> **EXERCISE GOAL**
Report how many lines in the data include "that", with the number as the only reply.

--- RECORDS FOR THIS EXERCISE ---

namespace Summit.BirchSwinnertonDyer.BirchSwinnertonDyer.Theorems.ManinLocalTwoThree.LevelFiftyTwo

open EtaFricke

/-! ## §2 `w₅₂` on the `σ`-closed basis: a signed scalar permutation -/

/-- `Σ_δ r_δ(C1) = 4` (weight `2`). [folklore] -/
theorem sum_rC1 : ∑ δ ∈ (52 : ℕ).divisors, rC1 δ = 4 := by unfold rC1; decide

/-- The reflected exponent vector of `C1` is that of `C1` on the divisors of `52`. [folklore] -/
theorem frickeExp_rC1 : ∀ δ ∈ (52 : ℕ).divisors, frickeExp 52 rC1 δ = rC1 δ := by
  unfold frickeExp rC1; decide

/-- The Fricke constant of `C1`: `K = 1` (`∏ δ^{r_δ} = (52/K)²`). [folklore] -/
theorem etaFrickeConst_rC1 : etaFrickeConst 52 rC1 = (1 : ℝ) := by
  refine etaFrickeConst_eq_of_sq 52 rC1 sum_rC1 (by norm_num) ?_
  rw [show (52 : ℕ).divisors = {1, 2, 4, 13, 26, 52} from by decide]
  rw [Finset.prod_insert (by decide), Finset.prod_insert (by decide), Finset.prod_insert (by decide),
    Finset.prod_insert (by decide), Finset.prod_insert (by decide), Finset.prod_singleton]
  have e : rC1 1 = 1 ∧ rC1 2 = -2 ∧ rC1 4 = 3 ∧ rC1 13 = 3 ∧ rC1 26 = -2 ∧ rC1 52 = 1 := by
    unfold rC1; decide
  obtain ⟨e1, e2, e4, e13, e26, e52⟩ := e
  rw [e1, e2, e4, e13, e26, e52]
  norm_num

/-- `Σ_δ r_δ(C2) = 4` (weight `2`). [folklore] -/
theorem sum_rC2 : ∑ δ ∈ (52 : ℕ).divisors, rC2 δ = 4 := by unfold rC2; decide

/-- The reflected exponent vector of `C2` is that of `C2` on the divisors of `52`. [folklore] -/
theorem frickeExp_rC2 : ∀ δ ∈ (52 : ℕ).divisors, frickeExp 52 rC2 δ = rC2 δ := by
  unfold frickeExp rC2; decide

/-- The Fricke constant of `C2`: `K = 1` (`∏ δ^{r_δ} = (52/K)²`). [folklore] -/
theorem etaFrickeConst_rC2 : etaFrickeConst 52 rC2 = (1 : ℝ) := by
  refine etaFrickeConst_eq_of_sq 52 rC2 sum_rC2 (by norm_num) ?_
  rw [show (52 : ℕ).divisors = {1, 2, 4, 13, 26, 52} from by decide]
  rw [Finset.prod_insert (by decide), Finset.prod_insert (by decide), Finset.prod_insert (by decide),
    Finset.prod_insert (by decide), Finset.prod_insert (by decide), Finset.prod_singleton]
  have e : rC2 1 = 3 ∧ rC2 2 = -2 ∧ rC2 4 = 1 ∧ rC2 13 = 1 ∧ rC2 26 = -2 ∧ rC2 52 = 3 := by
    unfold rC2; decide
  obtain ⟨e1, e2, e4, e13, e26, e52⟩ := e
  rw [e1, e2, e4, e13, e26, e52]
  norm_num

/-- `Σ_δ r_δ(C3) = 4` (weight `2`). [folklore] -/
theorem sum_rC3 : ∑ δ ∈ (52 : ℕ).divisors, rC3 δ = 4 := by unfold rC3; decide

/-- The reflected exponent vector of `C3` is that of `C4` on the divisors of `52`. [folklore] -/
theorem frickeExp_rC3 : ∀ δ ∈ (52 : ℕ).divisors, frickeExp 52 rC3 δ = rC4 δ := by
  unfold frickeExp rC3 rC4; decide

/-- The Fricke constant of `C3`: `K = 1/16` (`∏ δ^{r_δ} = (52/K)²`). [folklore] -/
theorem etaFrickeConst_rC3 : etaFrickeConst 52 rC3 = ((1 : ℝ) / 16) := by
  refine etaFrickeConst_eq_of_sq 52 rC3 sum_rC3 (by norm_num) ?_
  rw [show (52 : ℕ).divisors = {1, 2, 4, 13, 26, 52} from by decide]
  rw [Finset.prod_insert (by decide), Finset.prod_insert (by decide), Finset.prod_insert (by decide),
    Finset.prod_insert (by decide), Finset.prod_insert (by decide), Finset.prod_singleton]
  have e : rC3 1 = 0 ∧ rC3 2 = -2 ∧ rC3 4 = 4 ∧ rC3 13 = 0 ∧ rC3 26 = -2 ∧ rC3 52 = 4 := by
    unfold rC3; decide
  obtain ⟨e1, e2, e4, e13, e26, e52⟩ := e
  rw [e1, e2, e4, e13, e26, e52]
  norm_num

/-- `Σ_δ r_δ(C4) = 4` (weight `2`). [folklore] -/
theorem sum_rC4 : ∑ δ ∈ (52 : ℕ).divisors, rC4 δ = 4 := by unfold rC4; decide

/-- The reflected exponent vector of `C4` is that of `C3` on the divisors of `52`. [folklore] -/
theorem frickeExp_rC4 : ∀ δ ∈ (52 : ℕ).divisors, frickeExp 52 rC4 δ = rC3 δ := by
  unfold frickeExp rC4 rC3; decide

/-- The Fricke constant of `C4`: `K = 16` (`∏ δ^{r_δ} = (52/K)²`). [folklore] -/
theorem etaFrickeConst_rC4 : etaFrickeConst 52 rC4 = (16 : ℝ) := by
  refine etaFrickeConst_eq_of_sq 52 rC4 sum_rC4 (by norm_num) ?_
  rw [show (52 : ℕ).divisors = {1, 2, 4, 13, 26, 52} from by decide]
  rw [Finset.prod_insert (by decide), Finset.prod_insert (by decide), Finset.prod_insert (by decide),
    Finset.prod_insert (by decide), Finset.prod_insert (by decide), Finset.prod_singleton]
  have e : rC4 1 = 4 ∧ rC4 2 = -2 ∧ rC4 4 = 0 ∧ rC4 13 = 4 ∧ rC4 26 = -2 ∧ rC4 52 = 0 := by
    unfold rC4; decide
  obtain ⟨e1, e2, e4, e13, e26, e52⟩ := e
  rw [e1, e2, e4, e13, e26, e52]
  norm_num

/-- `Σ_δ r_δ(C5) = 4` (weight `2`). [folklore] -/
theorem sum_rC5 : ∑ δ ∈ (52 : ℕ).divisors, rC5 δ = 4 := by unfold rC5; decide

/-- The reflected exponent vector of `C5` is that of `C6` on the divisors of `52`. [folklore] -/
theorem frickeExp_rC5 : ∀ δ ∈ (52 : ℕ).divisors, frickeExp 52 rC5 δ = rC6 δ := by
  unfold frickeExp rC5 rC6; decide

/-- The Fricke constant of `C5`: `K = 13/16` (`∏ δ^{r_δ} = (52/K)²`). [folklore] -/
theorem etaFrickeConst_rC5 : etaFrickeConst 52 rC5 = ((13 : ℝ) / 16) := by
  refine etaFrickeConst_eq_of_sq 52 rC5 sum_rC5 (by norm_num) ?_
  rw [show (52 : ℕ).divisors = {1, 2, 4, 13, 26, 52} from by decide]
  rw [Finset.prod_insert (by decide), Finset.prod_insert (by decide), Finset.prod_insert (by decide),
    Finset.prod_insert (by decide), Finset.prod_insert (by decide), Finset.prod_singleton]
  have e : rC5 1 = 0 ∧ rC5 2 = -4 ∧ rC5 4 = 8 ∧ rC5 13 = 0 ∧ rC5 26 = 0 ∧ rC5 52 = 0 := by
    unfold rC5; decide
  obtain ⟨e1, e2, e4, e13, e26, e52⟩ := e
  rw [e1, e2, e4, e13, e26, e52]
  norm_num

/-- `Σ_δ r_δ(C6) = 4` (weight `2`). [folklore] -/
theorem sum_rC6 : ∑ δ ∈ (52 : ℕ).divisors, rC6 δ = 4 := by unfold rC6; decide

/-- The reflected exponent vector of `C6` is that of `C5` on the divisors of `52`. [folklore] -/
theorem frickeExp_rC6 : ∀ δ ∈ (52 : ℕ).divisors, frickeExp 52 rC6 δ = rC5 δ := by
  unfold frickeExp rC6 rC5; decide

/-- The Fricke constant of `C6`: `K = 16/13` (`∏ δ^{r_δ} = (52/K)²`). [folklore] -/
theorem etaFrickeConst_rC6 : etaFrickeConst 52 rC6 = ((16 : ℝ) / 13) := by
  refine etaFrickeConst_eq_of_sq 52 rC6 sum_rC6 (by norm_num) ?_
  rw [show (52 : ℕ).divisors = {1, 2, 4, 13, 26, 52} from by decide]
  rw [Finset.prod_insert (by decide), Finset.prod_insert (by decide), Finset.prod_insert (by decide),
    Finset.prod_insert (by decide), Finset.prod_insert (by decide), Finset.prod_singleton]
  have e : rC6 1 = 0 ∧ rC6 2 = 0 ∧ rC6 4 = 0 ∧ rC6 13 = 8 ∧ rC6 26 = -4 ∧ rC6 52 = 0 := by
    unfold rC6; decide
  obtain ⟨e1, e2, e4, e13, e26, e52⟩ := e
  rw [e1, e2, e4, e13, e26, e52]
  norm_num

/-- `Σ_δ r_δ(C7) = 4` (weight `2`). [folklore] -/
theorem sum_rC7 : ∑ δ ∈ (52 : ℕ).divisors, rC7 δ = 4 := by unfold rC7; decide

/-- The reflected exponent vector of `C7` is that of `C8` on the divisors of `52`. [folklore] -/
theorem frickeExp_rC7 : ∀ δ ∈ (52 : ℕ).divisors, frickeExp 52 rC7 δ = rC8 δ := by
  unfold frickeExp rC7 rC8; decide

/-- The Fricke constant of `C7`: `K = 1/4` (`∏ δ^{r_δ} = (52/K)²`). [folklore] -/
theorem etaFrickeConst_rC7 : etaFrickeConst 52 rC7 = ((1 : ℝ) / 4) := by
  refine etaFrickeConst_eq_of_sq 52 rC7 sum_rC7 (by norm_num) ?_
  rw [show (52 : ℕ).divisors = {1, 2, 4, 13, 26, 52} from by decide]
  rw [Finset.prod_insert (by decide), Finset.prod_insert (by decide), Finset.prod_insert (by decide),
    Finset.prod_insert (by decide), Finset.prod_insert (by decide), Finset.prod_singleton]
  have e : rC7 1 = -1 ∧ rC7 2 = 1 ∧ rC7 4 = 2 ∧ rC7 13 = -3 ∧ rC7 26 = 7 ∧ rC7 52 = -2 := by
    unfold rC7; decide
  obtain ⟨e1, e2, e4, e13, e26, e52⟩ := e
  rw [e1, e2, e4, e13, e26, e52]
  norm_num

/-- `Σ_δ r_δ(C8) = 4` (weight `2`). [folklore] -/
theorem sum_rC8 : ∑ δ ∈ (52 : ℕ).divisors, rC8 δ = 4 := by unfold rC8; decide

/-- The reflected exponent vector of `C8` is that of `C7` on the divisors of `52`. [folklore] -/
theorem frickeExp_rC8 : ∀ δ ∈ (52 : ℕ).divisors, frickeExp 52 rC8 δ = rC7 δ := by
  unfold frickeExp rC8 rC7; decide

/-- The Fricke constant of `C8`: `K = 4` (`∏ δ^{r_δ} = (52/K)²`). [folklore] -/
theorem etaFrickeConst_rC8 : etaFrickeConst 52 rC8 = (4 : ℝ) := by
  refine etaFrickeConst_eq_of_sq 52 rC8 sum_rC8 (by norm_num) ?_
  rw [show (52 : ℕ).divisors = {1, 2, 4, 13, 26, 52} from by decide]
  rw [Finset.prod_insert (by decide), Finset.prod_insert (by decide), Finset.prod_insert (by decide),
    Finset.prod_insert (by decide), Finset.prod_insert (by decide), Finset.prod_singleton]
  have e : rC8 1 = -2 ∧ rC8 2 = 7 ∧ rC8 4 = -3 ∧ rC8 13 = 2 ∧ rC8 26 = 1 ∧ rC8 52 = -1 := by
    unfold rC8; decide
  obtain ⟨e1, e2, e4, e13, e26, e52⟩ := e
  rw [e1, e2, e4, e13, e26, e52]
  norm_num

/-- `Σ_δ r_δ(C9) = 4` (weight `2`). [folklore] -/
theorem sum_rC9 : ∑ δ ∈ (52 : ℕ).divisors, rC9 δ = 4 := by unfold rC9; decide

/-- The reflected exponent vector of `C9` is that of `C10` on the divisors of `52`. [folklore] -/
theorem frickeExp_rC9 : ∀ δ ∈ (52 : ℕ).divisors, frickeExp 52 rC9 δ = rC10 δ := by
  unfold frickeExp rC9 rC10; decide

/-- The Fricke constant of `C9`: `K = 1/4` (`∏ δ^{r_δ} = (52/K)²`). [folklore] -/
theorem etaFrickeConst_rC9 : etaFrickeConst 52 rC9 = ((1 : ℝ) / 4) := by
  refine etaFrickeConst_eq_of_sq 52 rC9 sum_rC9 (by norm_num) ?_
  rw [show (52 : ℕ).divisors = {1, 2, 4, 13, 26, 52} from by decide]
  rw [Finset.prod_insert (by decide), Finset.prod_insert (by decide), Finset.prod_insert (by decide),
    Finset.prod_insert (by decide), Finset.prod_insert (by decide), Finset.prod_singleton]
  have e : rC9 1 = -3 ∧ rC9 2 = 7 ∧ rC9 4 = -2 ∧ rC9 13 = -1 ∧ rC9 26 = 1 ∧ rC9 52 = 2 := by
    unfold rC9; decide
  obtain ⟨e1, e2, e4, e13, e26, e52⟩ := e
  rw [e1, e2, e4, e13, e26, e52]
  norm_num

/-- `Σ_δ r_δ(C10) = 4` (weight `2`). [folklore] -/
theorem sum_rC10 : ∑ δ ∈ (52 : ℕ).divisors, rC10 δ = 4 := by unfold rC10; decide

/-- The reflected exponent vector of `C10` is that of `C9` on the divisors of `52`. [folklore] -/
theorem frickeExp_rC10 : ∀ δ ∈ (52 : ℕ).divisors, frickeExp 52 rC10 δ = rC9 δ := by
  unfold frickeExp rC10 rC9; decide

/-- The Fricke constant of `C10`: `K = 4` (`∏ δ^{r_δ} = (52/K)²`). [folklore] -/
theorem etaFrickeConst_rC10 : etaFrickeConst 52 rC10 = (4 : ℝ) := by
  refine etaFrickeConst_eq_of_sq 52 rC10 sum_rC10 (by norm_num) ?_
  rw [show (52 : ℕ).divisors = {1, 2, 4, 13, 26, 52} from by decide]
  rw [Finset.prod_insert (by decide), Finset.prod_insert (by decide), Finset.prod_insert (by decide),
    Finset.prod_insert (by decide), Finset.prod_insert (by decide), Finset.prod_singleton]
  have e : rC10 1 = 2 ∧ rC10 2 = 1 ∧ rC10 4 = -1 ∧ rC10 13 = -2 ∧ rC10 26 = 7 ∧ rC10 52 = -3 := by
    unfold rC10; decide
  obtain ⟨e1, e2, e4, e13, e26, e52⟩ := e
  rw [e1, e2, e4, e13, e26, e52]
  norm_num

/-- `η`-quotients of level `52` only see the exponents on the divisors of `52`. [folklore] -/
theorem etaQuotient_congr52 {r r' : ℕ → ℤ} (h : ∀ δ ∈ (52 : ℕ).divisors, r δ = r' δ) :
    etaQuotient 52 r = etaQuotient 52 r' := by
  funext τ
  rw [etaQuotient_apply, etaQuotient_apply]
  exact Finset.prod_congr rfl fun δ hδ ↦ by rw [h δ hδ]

---

> **SOLUTION TO THE EXERCISE**
10